A cryo-electron microscopy study identifies the complete H16.V5 epitope and reveals global conformational changes initiated by binding of the neutralizing antibody fragment.

作者信息

Lee Hyunwook, Brendle Sarah A, Bywaters Stephanie M, Guan Jian, Ashley Robert E, Yoder Joshua D, Makhov Alexander M, Conway James F, Christensen Neil D, Hafenstein Susan

机构信息

Department of Medicine, The Pennsylvania State University College of Medicine, Hershey, Pennsylvania, USA.

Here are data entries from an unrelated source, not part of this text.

import Summits.BirchSwinnertonDyer.BirchSwinnertonDyer.Theorems.DefiniteThetaDerivedHeightCapTowerSqrtGenerators
import Summits.BirchSwinnertonDyer.BirchSwinnertonDyer.Theorems.DefiniteThetaDerivedHeightCapTowerSqrtCore
import HarnessLib

/-!
# The square root along the anticyclotomic tower: `θ_n^{ac} · ι(θ_n^{ac}) ∈ I_n^{2ρ}` for all `n` ⇒ `θ_n^{ac} ∈ I_n^ρ` for all `n`
# (`K` imaginary quadratic, `p` odd) — stub `stub_towerSqrt` of crux `DerivedHeightCap` in the generality the line uses

Route-independent `Theorems` file (cell `b2b-bsdres`, seat `b2b-bsdres-x10b`, gen 44), part 8 (assembly) of the series «tower square
root» serving crux `DerivedHeightCap` (stmt-BirchSwinnertonDyer-18438, route DefiniteTheta, line «birth»).
HONEST FRAMING: no curve asserted, no class closed, BSD not proved by any of this.

**Theorem** (`towerSqrt_of_isImaginaryQuadratic`). Let `K` be an imaginary quadratic field, `p` an odd prime, `S` a Brandt setup, `T` a
tower of Gross points of conductor `p^n`, `φ` weights, `α ∈ ℤ_pˣ`, with `(θ_n)` norm-compatible (`T.IsNormCompatible p φ α`). If
`θ_n^{ac} · ι(θ_n^{ac}) ∈ I_n^{2ρ}` in `ℤ_p[Pic(𝒪_{p^{n+1}})/Δ]` for every `n`, then `T.VanishesToOrderAc p φ α ρ` (`θ_n^{ac} ∈ I_n^ρ`
for every `n`). This is the registered stub `stub_towerSqrt` with the two hypotheses `IsImaginaryQuadratic K`, `p ≠ 2` ADDED — exactly
what the line's assembly `DerivedHeightCap_of_stubs` feeds it (`Module.finrank ℚ K = 2 ∧ NumberField.IsTotallyComplex K`, `7 ≤ p`);
the registered signature quantifies over every number field `K` and every prime `p` (see the reshaped skeleton attached to the item).

Proof = parts 1–7: the layer groups `Q_{n+1} = Pic(𝒪_{p^{n+1}})/Δ` are finite cyclic `p`-groups with coherent generators and
unbounded orders (parts 5–7, from the `torsionImage` structure theorems of gen 43), `θ^{ac}` is coherent along `Q_{n+2} → Q_{n+1}`
(BD96 Prop. 2.7 = `IsNormCompatible`), and the abstract square root along a `ℤ_p`-tower (part 3, by `p`-adic jets) applies.

## References
* [BertoliniDarmon2005] §1.2 (18)–(21) and Cor. 3; [BertoliniDarmon1996] Prop. 2.7, §2.12; [Washington1997] §7.1, §13.2.
-/

noncomputable section

open scoped BigOperators

-- D-0017: single-problem summit, the namespace repeats the problem name by design.
set_option linter.dupNamespace false

namespace Summit.BirchSwinnertonDyer.BirchSwinnertonDyer.Theorems.TowerSqrt

open Literature.NumberTheory.EllipticCurves Literature.NumberTheory.EllipticCurves.QuadOrderTower NumberField
  Literature.NumberTheory.Automorphic
open Summit.BirchSwinnertonDyer.BirchSwinnertonDyer.Theorems.DefmuSupersingularTheta (picRes_mem_torsionImage)

-- The statement below elaborates `ℤ_p[Pic(𝒪_{p^{n+1}})/Δ]`-arithmetic; in this import closure the typeclass search for the
-- quotient group (normality via `IsMulCommutative (ClassGroup _)`, where `IsCyclic.isMulCommutative` is tried first) needs slightly
-- more than the default 20000 heartbeats (measured: 30000 suffice). Inside the proof a local instance short-cuts it.
set_option synthInstance.maxHeartbeats 40000 in
/-- **The square root along the anticyclotomic tower** (stub `stub_towerSqrt` of crux `DerivedHeightCap`, line «birth», for `K` imaginary
quadratic and `p` odd — the generality used by the line's assembly). For a norm-compatible tower of theta elements:
`θ_n^{ac} · ι(θ_n^{ac}) ∈ I_n^{2ρ}` for every `n` implies `θ_n^{ac} ∈ I_n^{ρ}` for every `n` (`T.VanishesToOrderAc p φ α ρ`), i.e.
Bertolini–Darmon's "`L_p(E,K) = L_f L_f^* ∈ J^{2ρ} ⇒ L_f ∈ J^ρ`" in `Λ = ℤ_p⟦G_∞⟧`, in finite-level form.
[cite: BertoliniDarmon2005, §1.2 (18)–(21) and Cor. 3] [cite: BertoliniDarmon1996, Prop. 2.7 and §2.12] -/
theorem towerSqrt_of_isImaginaryQuadratic :
    ∀ (K : Type) [Field K] [NumberField K] (p : ℕ) [Fact p.Prime] (Nplus Nminus : ℕ)
      (S : Literature.NumberTheory.Automorphic.Brandt.XiSetup Nplus Nminus)
      (T : Literature.NumberTheory.EllipticCurves.GrossPointTower K S p)
      (φ : Literature.NumberTheory.Automorphic.Brandt.ClassSet S.O → ℤ) (α : ℤ_[p]ˣ),
      IsImaginaryQuadratic K → p ≠ 2 → T.IsNormCompatible p φ α → ∀ ρ : ℕ,
      (∀ n : ℕ, T.thetaAc p φ α n * MonoidAlgebra.mapDomain (fun σ => σ⁻¹) (T.thetaAc p φ α n) ∈
        Literature.NumberTheory.EllipticCurves.augIdeal ℤ_[p] (Literature.NumberTheory.EllipticCurves.AcLayerGroup K p (n + 1)) ^
          (2 * ρ)) →
      T.VanishesToOrderAc p φ α ρ := by
  intro K _ _ p _ Nplus Nminus S T φ α hK hp2 hnc ρ hyp
  classical
  -- local instances: keep the typeclass search for the quotients away from `IsCyclic.isMulCommutative`
  haveI : ∀ m : ℕ, IsMulCommutative (ClassGroup (quadOrder K (p ^ m))) := fun m => CommMagma.to_isCommutative
  -- (1) the tower data: maps, coherent generators, orders
  have hle : ∀ n : ℕ, torsionImage K p (n + 1 + 1) ≤
      (torsionImage K p (n + 1)).comap (picRes K (pow_dvd_pow p (n + 1).le_succ)) :=
    fun n t ht => Subgroup.mem_comap.mpr (picRes_mem_torsionImage p (n + 1).le_succ ht)
  let π : ∀ n : ℕ, AcLayerGroup K p (n + 1 + 1) →* AcLayerGroup K p (n + 1) := fun n =>
    QuotientGroup.map _ _ (picRes K (pow_dvd_pow p (n + 1).le_succ)) (hle n)
  obtain ⟨d, hdres, hdgen⟩ := exists_coherent_generators_mod_torsionImage p hK hp2
  let γ : ∀ n : ℕ, AcLayerGroup K p (n + 1) := fun n => QuotientGroup.mk' (torsionImage K p (n + 1)) (d n)
  have hγ : ∀ n, π n (γ (n + 1)) = γ n := by
    intro n
    simp only [π, γ]
    rw [QuotientGroup.mk'_apply, QuotientGroup.map_mk, hdres]
    rfl
  have hgen : ∀ n (q : AcLayerGroup K p (n + 1)), ∃ k : ℕ, γ n ^ k = q := by
    intro n q
    obtain ⟨x, rfl⟩ := QuotientGroup.mk'_surjective (torsionImage K p (n + 1)) q
    obtain ⟨i, hi⟩ := hdgen n x
    refine ⟨i, ?_⟩
    simp only [γ]
    rw [← map_pow, QuotientGroup.mk'_apply, QuotientGroup.mk'_apply, QuotientGroup.eq]
    have : (d n ^ i)⁻¹ * x = x * (d n ^ i)⁻¹ := mul_comm _ _
    rw [this]; exact hi
  have hfin : ∀ n, Finite (AcLayerGroup K p (n + 1)) := fun n => by
    haveI : Finite (ClassGroup (quadOrder K (p ^ (n + 1)))) := finite_classGroup (K := K) _
    exact Finite.of_surjective _ (QuotientGroup.mk'_surjective (torsionImage K p (n + 1)))
  choose e he hne using fun n => exists_natCard_acLayerGroup_eq p hK hp2 n
  have he_unb : ∀ N : ℕ, ∃ n, N ≤ e n := fun N => ⟨N, hne N⟩
  -- (2) θ^{ac} is coherent along π (from the norm-compatibility of θ)
  have hθ : ∀ n, MonoidAlgebra.mapDomainRingHom ℤ_[p] (π n) (T.thetaAc p φ α (n + 1)) = T.thetaAc p φ α n := by
    intro n
    have hn := (mem_completedGroupRing_iff (K := K) (p := p)).mp hnc n
    show MonoidAlgebra.mapDomainRingHom ℤ_[p] (π n)
        (MonoidAlgebra.mapDomainRingHom ℤ_[p] (acProj K p (n + 1 + 1)) (T.theta p φ α (n + 1))) =
      MonoidAlgebra.mapDomainRingHom ℤ_[p] (acProj K p (n + 1)) (T.theta p φ α n)
    rw [← hn, groupRingProj, ← RingHom.comp_apply, ← RingHom.comp_apply, ← MonoidAlgebra.mapDomainRingHom_comp,
      ← MonoidAlgebra.mapDomainRingHom_comp]
    congr 2
  -- (3) the abstract square root along the tower
  intro n
  exact mem_augIdeal_pow_of_mul_inv_mem p (G := fun n => AcLayerGroup K p (n + 1)) hfin π γ hγ hgen e he he_unb
    (fun n => T.thetaAc p φ α n) hθ ρ hyp n

end Summit.BirchSwinnertonDyer.BirchSwinnertonDyer.Theorems.TowerSqrt

end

Department of Pathology, The Pennsylvania State University College of Medicine, Hershey, Pennsylvania, USA.

出版信息

J Virol. 2015 Jan 15;89(2):1428-38. doi: 10.1128/JVI.02898-14. Epub 2014 Nov 12.

Abstract

UNLABELLED

Human papillomavirus 16 (HPV16) is a worldwide health threat and an etiologic agent of cervical cancer. To understand the antigenic properties of HPV16, we pursued a structural study to elucidate HPV capsids and antibody interactions. The cryo-electron microscopy (cryo-EM) structures of a mature HPV16 particle and an altered capsid particle were solved individually and as complexes with fragment of antibody (Fab) from the neutralizing antibody H16.V5. Fitted crystal structures provided a pseudoatomic model of the virus-Fab complex, which identified a precise footprint of H16.V5, including previously unrecognized residues. The altered-capsid-Fab complex map showed that binding of the Fab induced significant conformational changes that were not seen in the altered-capsid structure alone. These changes included more ordered surface loops, consolidated so-called "invading-arm" structures, and tighter intercapsomeric connections at the capsid floor. The H16.V5 Fab preferentially bound hexavalent capsomers likely with a stabilizing effect that directly correlated with the number of bound Fabs. Additional cryo-EM reconstructions of the virus-Fab complex for different incubation times and structural analysis provide a model for a hyperstabilization of the capsomer by H16.V5 Fab and showed that the Fab distinguishes subtle differences between antigenic sites.

IMPORTANCE

Our analysis of the cryo-EM reconstructions of the HPV16 capsids and virus-Fab complexes has identified the entire HPV.V5 conformational epitope and demonstrated a detailed neutralization mechanism of this clinically important monoclonal antibody against HPV16. The Fab bound and ordered the apical loops of HPV16. This conformational change was transmitted to the lower region of the capsomer, resulting in enhanced intercapsomeric interactions evidenced by the more ordered capsid floor and "invading-arm" structures. This study advances the understanding of the neutralization mechanism used by H16.V5.

摘要

未标记

人乳头瘤病毒16型(HPV16)是一种全球性的健康威胁,也是宫颈癌的致病因子。为了解HPV16的抗原特性,我们开展了一项结构研究,以阐明HPV衣壳与抗体的相互作用。分别解析了成熟HPV16颗粒和一种改变的衣壳颗粒的冷冻电镜(cryo-EM)结构,以及它们与来自中和抗体H16.V5的抗体片段(Fab)形成的复合物的结构。拟合的晶体结构提供了病毒-Fab复合物的准原子模型,该模型确定了H16.V5的精确足迹,包括先前未识别的残基。改变的衣壳-Fab复合物图谱显示,Fab的结合诱导了显著的构象变化,而这些变化在单独的改变的衣壳结构中并未出现。这些变化包括更有序的表面环、巩固的所谓“侵入臂”结构,以及衣壳底部更紧密的衣壳间连接。H16.V5 Fab优先结合六价衣壳粒,可能具有稳定作用,且这种作用与结合的Fab数量直接相关。对不同孵育时间的病毒-Fab复合物进行的额外冷冻电镜重建和结构分析,为H16.V5 Fab使衣壳粒超稳定提供了一个模型,并表明Fab能够区分抗原位点之间的细微差异。

重要性

我们对HPV16衣壳和病毒-Fab复合物的冷冻电镜重建分析,确定了整个HPV.V5构象表位,并展示了这种临床上重要的抗HPV16单克隆抗体的详细中和机制。Fab结合并使HPV16的顶端环有序排列。这种构象变化传递到衣壳粒的下部区域,导致衣壳间相互作用增强,表现为衣壳底部和“侵入臂”结构更有序。这项研究推进了对H16.V5所用中和机制的理解。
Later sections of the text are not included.